Dataset entries
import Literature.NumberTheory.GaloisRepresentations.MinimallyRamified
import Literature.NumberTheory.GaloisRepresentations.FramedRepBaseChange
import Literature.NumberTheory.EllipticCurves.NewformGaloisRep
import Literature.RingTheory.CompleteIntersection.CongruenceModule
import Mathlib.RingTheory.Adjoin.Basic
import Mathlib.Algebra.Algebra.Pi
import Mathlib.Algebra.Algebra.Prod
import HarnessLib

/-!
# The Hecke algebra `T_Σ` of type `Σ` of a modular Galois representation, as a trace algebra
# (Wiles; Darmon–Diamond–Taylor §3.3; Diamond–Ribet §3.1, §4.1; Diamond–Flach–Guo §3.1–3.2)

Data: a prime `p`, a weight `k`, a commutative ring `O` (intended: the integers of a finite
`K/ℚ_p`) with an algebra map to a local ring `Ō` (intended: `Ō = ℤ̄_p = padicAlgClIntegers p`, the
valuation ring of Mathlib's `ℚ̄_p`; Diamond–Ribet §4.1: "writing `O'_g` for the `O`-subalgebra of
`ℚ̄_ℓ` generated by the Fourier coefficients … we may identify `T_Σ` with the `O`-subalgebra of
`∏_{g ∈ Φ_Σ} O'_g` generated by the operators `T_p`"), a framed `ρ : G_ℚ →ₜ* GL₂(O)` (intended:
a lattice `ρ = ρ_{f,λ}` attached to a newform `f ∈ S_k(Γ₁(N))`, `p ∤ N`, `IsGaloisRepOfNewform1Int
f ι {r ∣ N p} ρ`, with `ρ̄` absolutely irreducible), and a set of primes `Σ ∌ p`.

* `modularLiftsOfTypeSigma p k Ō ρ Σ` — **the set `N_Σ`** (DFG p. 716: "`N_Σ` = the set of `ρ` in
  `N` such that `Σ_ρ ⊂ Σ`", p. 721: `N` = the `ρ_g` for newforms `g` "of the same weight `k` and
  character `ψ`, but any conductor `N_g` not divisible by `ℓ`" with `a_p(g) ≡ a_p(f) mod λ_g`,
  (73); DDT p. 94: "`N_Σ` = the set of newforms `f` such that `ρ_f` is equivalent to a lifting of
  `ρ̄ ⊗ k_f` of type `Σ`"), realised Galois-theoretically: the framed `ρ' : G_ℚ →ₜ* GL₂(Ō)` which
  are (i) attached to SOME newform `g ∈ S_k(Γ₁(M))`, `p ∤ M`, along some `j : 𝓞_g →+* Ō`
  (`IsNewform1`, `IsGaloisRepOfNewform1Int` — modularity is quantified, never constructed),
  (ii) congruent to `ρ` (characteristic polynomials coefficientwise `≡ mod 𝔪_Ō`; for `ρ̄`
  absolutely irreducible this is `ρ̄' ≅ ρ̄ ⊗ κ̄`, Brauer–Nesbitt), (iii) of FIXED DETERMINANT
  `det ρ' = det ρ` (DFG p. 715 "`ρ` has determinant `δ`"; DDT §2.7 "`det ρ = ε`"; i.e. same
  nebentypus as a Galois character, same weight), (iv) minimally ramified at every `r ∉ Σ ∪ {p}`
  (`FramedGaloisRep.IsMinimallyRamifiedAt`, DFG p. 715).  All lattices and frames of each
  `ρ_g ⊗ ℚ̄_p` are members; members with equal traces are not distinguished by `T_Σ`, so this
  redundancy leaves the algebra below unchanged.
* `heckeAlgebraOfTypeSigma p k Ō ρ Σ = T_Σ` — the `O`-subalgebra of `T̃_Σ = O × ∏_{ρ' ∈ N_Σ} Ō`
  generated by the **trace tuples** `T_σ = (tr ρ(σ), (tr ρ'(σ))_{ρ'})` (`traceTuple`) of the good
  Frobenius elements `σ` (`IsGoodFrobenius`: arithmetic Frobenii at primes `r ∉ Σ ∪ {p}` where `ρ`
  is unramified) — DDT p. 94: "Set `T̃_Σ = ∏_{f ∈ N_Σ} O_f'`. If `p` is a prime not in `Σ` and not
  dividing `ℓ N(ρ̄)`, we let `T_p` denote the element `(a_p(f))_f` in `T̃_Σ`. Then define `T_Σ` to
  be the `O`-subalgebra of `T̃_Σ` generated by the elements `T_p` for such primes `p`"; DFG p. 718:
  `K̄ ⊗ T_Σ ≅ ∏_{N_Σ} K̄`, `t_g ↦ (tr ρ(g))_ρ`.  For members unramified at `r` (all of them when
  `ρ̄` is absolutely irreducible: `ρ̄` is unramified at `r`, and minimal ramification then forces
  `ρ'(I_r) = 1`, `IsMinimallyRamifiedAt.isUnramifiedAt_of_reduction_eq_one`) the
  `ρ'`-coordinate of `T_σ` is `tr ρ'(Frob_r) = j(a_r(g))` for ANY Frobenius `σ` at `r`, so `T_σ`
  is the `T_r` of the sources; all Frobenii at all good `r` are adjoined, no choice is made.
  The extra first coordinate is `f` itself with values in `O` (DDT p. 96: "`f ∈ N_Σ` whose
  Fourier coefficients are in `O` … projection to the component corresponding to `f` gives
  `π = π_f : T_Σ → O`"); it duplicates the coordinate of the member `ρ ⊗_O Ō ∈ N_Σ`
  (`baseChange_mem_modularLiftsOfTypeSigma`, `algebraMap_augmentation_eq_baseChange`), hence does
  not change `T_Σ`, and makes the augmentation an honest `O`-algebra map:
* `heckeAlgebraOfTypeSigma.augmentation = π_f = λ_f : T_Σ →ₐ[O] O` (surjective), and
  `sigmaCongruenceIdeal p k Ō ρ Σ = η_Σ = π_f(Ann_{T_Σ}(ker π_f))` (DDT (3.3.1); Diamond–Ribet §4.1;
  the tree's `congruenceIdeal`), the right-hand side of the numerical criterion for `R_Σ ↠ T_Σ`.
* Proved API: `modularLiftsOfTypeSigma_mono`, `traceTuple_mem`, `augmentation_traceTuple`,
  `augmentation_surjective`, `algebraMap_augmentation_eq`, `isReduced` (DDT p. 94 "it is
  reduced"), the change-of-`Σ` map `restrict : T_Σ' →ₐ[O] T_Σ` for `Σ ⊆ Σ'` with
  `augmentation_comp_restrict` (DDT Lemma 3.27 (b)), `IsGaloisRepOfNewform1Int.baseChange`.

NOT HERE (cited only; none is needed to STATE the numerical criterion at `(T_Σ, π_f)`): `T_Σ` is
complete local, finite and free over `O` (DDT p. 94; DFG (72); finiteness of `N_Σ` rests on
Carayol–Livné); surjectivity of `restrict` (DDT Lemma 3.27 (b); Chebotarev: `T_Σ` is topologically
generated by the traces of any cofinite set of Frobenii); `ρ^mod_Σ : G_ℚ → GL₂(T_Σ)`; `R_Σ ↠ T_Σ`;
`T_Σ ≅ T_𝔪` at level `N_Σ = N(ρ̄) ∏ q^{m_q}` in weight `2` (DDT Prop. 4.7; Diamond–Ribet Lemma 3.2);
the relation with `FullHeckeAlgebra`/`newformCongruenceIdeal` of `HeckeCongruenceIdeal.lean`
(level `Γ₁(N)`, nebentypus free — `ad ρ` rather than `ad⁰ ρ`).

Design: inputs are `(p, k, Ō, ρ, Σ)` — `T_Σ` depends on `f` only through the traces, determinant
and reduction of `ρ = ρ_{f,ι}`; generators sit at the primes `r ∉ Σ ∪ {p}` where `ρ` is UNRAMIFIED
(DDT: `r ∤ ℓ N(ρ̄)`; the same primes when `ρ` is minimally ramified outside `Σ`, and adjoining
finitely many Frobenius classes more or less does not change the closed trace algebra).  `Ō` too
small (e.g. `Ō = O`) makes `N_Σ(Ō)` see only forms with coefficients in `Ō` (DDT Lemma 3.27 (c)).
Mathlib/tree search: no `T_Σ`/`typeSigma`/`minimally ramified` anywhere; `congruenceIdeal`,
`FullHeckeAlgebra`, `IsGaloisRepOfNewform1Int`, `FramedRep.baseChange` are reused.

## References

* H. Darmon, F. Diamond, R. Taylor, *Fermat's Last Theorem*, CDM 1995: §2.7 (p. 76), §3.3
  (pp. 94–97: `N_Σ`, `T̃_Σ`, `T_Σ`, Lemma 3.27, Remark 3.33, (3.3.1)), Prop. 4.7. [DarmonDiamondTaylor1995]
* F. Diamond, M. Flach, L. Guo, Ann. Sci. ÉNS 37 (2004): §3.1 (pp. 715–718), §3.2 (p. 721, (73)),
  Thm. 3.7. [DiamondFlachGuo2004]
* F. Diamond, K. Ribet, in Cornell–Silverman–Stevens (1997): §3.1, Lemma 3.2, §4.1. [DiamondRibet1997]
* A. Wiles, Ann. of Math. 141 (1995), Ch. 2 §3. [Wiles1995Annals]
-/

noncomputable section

...

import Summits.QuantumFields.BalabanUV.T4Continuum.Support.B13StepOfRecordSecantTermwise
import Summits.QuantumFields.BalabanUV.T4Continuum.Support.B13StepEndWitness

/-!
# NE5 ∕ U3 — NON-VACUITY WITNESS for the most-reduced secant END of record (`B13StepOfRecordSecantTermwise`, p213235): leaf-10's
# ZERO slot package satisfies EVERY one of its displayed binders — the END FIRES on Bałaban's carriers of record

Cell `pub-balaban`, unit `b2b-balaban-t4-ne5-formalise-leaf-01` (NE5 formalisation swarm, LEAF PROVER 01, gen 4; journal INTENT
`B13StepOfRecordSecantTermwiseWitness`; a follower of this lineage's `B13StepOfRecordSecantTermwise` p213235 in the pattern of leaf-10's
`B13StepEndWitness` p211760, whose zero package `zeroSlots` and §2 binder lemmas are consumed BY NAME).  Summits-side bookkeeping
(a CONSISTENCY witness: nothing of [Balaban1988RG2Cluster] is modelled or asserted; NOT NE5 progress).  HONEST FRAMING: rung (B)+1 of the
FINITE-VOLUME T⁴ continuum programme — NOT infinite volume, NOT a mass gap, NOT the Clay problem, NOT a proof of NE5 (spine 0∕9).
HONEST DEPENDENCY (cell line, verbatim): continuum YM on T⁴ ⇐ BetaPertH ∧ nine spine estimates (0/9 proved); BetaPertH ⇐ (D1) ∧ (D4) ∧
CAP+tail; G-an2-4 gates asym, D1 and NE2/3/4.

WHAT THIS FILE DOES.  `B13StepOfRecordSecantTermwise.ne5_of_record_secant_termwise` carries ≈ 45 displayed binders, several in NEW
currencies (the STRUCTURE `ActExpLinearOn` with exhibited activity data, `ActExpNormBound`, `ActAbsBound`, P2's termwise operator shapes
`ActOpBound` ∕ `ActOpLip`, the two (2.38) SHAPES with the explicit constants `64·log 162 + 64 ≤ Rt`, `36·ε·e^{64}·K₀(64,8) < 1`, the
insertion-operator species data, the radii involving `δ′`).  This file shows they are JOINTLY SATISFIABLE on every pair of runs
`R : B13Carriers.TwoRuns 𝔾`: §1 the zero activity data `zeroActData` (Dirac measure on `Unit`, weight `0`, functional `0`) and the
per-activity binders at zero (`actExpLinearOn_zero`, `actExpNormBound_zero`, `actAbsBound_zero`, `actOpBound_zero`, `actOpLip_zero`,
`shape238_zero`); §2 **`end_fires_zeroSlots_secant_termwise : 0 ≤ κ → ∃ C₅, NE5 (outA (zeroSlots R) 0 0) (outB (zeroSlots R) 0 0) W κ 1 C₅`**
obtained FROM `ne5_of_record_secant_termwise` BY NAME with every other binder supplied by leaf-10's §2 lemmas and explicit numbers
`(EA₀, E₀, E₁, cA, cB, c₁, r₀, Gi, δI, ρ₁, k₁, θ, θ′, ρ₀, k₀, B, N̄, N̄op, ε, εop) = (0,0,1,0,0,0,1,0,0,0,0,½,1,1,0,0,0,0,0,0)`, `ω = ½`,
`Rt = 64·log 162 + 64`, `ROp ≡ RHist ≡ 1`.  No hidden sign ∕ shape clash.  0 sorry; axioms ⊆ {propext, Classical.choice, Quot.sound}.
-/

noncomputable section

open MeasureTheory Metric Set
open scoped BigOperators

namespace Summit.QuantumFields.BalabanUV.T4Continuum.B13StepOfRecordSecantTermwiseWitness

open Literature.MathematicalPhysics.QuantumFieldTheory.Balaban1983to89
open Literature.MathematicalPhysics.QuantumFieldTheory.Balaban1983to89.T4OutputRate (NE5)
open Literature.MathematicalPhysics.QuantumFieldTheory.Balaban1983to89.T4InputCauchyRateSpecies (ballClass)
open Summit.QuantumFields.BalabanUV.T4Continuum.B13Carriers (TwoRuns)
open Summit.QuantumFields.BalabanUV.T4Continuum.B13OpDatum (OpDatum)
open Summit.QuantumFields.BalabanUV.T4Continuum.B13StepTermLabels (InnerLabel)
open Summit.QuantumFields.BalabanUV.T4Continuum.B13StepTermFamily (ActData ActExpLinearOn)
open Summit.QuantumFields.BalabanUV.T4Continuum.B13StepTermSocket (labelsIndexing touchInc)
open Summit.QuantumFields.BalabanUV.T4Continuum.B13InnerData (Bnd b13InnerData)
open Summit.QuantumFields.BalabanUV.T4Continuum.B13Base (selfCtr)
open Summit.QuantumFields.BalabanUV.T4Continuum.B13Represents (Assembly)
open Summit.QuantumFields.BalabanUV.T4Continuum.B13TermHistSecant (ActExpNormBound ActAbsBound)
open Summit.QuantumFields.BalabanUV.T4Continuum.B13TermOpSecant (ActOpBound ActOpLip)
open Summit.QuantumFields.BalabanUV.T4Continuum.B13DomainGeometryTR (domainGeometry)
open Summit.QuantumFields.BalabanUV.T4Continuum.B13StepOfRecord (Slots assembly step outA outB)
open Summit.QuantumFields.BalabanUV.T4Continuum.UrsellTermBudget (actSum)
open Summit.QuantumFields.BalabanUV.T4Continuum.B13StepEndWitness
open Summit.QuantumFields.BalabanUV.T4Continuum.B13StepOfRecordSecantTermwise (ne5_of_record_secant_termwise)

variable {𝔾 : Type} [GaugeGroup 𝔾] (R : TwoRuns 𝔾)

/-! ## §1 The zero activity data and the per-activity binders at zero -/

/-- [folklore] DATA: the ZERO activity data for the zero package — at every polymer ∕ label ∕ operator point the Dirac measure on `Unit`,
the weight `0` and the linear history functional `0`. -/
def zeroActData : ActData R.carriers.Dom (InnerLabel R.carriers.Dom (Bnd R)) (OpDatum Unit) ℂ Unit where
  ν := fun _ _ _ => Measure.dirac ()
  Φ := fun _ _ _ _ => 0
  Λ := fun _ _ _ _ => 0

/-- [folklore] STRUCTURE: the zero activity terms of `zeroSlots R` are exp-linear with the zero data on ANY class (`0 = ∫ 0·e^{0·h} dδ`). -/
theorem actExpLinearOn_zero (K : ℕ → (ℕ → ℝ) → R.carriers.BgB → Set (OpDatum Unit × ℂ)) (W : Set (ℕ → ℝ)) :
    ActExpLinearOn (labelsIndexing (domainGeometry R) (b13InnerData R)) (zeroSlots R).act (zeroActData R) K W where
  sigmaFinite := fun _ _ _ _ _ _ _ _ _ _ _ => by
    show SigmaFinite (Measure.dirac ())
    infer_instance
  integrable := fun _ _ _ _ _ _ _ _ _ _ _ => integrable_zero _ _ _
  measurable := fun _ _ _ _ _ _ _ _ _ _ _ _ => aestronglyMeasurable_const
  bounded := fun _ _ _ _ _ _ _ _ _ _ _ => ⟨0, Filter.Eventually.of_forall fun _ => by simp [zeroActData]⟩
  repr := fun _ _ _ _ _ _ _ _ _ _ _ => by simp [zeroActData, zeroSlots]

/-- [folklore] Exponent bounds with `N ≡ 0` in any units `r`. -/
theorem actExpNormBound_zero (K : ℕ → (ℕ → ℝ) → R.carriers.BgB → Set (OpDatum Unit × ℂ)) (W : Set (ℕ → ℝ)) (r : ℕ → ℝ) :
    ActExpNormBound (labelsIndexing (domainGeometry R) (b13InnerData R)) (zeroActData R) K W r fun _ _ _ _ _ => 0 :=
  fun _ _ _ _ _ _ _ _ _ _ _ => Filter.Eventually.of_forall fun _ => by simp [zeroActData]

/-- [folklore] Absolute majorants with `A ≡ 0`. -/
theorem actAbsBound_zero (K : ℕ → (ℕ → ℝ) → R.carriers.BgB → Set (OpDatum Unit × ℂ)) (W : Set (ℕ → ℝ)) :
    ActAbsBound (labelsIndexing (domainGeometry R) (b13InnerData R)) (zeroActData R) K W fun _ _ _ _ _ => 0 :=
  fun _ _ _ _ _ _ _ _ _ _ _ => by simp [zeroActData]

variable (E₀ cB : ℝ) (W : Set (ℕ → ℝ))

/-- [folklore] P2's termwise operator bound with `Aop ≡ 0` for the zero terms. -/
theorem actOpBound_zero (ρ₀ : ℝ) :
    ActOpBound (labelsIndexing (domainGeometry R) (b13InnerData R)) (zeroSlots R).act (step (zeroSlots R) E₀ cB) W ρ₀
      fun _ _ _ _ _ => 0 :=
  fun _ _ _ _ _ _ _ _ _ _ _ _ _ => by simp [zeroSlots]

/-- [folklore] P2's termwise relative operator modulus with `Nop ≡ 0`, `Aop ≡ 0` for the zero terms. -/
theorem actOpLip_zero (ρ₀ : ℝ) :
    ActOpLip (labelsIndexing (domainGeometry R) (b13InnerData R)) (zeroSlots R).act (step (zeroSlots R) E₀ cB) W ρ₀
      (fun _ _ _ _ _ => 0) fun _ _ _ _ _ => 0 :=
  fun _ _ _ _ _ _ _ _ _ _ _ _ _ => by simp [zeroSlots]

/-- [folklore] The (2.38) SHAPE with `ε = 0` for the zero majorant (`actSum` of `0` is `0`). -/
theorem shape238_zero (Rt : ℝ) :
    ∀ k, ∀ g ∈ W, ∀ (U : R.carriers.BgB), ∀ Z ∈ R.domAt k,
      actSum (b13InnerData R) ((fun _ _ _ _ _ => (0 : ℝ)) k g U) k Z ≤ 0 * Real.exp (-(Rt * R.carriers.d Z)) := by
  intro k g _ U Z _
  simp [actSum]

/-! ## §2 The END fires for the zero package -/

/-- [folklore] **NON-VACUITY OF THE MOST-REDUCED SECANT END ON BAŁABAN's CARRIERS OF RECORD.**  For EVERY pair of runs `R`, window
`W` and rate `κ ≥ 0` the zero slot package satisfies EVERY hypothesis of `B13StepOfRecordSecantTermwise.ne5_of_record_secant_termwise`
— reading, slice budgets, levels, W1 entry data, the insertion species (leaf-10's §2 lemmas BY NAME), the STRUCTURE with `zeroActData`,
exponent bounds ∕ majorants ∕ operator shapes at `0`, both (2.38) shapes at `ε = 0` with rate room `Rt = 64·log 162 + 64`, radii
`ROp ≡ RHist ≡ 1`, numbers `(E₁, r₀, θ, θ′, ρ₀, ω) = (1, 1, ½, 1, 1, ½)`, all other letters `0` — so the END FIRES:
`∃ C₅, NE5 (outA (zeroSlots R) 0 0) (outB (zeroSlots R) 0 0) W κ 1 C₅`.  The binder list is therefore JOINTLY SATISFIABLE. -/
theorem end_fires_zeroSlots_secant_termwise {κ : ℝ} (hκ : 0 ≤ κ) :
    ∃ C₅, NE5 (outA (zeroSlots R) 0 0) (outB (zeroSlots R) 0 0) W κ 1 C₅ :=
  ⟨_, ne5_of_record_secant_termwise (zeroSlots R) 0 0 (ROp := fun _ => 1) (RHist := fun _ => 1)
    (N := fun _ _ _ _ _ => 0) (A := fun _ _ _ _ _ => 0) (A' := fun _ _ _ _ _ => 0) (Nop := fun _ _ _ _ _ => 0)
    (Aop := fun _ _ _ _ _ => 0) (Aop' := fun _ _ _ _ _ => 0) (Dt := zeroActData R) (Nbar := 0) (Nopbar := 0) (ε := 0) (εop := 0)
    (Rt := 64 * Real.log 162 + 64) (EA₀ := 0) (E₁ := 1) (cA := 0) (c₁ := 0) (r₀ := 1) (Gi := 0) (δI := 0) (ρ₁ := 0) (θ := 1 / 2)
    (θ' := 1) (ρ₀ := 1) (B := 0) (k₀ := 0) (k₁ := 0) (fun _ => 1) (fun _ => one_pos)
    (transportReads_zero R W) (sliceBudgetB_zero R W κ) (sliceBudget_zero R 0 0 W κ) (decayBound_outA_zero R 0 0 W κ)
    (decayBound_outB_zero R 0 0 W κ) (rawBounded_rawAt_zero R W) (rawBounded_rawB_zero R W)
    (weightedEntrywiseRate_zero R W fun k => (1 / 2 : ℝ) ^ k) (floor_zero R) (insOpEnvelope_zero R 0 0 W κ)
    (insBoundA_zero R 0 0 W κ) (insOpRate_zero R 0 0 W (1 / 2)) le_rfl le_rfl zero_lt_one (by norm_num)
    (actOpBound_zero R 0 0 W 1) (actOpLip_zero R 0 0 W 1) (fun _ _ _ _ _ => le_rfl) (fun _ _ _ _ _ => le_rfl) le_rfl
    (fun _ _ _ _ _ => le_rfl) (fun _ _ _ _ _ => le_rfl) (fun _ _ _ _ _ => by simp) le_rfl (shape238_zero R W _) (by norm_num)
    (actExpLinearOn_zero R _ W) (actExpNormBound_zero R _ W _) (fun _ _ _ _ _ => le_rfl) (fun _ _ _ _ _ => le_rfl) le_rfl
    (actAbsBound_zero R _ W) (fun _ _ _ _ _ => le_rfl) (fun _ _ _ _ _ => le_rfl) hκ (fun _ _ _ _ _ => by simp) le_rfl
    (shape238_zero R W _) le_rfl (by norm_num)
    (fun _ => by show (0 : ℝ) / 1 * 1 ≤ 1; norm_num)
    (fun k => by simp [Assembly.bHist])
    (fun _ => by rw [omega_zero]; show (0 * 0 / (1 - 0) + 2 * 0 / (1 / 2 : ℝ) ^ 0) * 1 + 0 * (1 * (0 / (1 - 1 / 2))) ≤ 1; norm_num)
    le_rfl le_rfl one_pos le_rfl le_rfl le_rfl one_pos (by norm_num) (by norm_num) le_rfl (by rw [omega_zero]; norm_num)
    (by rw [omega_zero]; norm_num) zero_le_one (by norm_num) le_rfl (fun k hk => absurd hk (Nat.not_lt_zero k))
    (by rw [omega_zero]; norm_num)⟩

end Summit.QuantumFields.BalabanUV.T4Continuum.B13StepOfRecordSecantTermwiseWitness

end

...

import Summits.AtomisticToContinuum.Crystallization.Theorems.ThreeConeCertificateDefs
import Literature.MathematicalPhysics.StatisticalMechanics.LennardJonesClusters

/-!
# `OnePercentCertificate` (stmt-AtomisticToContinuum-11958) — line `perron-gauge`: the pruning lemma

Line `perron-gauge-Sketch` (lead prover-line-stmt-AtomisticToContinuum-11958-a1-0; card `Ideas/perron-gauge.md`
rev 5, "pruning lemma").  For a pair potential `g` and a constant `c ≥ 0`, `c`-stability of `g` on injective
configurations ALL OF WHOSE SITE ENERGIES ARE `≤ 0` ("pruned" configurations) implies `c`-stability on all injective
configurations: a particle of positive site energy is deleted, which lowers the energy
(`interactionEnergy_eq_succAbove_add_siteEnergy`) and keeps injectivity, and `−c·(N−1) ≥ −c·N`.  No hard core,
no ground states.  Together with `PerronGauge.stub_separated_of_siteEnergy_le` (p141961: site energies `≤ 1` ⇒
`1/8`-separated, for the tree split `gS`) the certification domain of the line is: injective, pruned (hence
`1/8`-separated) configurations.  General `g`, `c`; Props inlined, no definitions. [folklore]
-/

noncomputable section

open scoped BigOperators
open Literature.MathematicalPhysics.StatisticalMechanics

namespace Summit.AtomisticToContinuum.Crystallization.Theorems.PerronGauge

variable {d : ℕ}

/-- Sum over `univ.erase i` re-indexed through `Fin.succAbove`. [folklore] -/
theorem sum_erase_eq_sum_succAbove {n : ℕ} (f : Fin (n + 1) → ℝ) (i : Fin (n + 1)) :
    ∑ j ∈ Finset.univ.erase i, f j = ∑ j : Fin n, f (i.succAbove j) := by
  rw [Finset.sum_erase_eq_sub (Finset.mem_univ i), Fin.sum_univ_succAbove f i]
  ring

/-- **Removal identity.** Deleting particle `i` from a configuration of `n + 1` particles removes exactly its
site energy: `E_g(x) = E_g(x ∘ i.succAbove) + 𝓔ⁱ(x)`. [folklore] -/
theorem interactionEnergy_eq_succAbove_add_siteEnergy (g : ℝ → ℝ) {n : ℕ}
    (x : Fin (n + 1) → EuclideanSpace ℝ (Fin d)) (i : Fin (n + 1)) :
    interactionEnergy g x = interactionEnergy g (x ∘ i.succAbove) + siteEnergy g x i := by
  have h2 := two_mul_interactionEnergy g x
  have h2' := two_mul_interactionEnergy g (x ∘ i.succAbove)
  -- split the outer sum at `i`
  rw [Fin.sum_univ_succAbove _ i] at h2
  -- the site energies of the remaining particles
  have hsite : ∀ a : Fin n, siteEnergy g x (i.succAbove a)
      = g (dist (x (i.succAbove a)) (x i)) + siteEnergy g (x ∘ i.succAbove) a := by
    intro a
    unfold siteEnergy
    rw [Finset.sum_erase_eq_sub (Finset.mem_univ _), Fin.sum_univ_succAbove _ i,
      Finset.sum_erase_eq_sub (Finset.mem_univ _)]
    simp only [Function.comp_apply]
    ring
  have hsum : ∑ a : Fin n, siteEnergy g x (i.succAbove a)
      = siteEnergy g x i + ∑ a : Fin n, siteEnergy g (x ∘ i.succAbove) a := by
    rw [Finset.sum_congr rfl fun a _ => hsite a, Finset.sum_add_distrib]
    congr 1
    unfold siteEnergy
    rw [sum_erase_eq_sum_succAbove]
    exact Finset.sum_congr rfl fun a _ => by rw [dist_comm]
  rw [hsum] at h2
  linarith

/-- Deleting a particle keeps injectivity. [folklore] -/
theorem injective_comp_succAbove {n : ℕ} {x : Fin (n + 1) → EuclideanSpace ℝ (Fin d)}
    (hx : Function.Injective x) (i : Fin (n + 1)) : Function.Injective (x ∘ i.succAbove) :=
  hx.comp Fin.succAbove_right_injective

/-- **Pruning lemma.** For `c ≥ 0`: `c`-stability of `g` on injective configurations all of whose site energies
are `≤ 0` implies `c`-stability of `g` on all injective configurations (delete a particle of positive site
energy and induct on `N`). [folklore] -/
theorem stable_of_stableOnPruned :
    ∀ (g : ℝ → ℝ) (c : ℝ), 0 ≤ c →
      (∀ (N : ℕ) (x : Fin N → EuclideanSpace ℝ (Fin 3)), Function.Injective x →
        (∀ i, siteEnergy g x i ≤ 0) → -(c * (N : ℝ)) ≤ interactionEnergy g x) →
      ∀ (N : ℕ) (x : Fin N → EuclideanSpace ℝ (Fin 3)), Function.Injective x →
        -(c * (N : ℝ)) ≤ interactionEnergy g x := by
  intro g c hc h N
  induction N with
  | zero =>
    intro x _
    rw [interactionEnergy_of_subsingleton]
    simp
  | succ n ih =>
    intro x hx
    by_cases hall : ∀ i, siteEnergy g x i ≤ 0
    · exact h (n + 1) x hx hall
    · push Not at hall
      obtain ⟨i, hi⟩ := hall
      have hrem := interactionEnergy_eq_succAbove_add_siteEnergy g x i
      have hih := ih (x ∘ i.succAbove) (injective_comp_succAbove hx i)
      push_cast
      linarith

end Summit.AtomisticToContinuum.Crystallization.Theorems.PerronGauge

## EXERCISE REQUIREMENTS
Among the entries above, locate the lines containing "theorem interactionEnergy_eq_succAbove_add_siteEnergy (g" and "injective configurations all of whose site energies", and transcribe exactly those two lines and all lines between.

## REPLY
theorem interactionEnergy_eq_succAbove_add_siteEnergy (g : ℝ → ℝ) {n : ℕ}
    (x : Fin (n + 1) → EuclideanSpace ℝ (Fin d)) (i : Fin (n + 1)) :
    interactionEnergy g x = interactionEnergy g (x ∘ i.succAbove) + siteEnergy g x i := by
  have h2 := two_mul_interactionEnergy g x
  have h2' := two_mul_interactionEnergy g (x ∘ i.succAbove)
  -- split the outer sum at `i`
  rw [Fin.sum_univ_succAbove _ i] at h2
  -- the site energies of the remaining particles
  have hsite : ∀ a : Fin n, siteEnergy g x (i.succAbove a)
      = g (dist (x (i.succAbove a)) (x i)) + siteEnergy g (x ∘ i.succAbove) a := by
    intro a
    unfold siteEnergy
    rw [Finset.sum_erase_eq_sub (Finset.mem_univ _), Fin.sum_univ_succAbove _ i,
      Finset.sum_erase_eq_sub (Finset.mem_univ _)]
    simp only [Function.comp_apply]
    ring
  have hsum : ∑ a : Fin n, siteEnergy g x (i.succAbove a)
      = siteEnergy g x i + ∑ a : Fin n, siteEnergy g (x ∘ i.succAbove) a := by
    rw [Finset.sum_congr rfl fun a _ => hsite a, Finset.sum_add_distrib]
    congr 1
    unfold siteEnergy
    rw [sum_erase_eq_sum_succAbove]
    exact Finset.sum_congr rfl fun a _ => by rw [dist_comm]
  rw [hsum] at h2
  linarith

/-- Deleting a particle keeps injectivity. [folklore] -/
theorem injective_comp_succAbove {n : ℕ} {x : Fin (n + 1) → EuclideanSpace ℝ (Fin d)}
    (hx : Function.Injective x) (i : Fin (n + 1)) : Function.Injective (x ∘ i.succAbove) :=
  hx.comp Fin.succAbove_right_injective

/-- **Pruning lemma.** For `c ≥ 0`: `c`-stability of `g` on injective configurations all of whose site energies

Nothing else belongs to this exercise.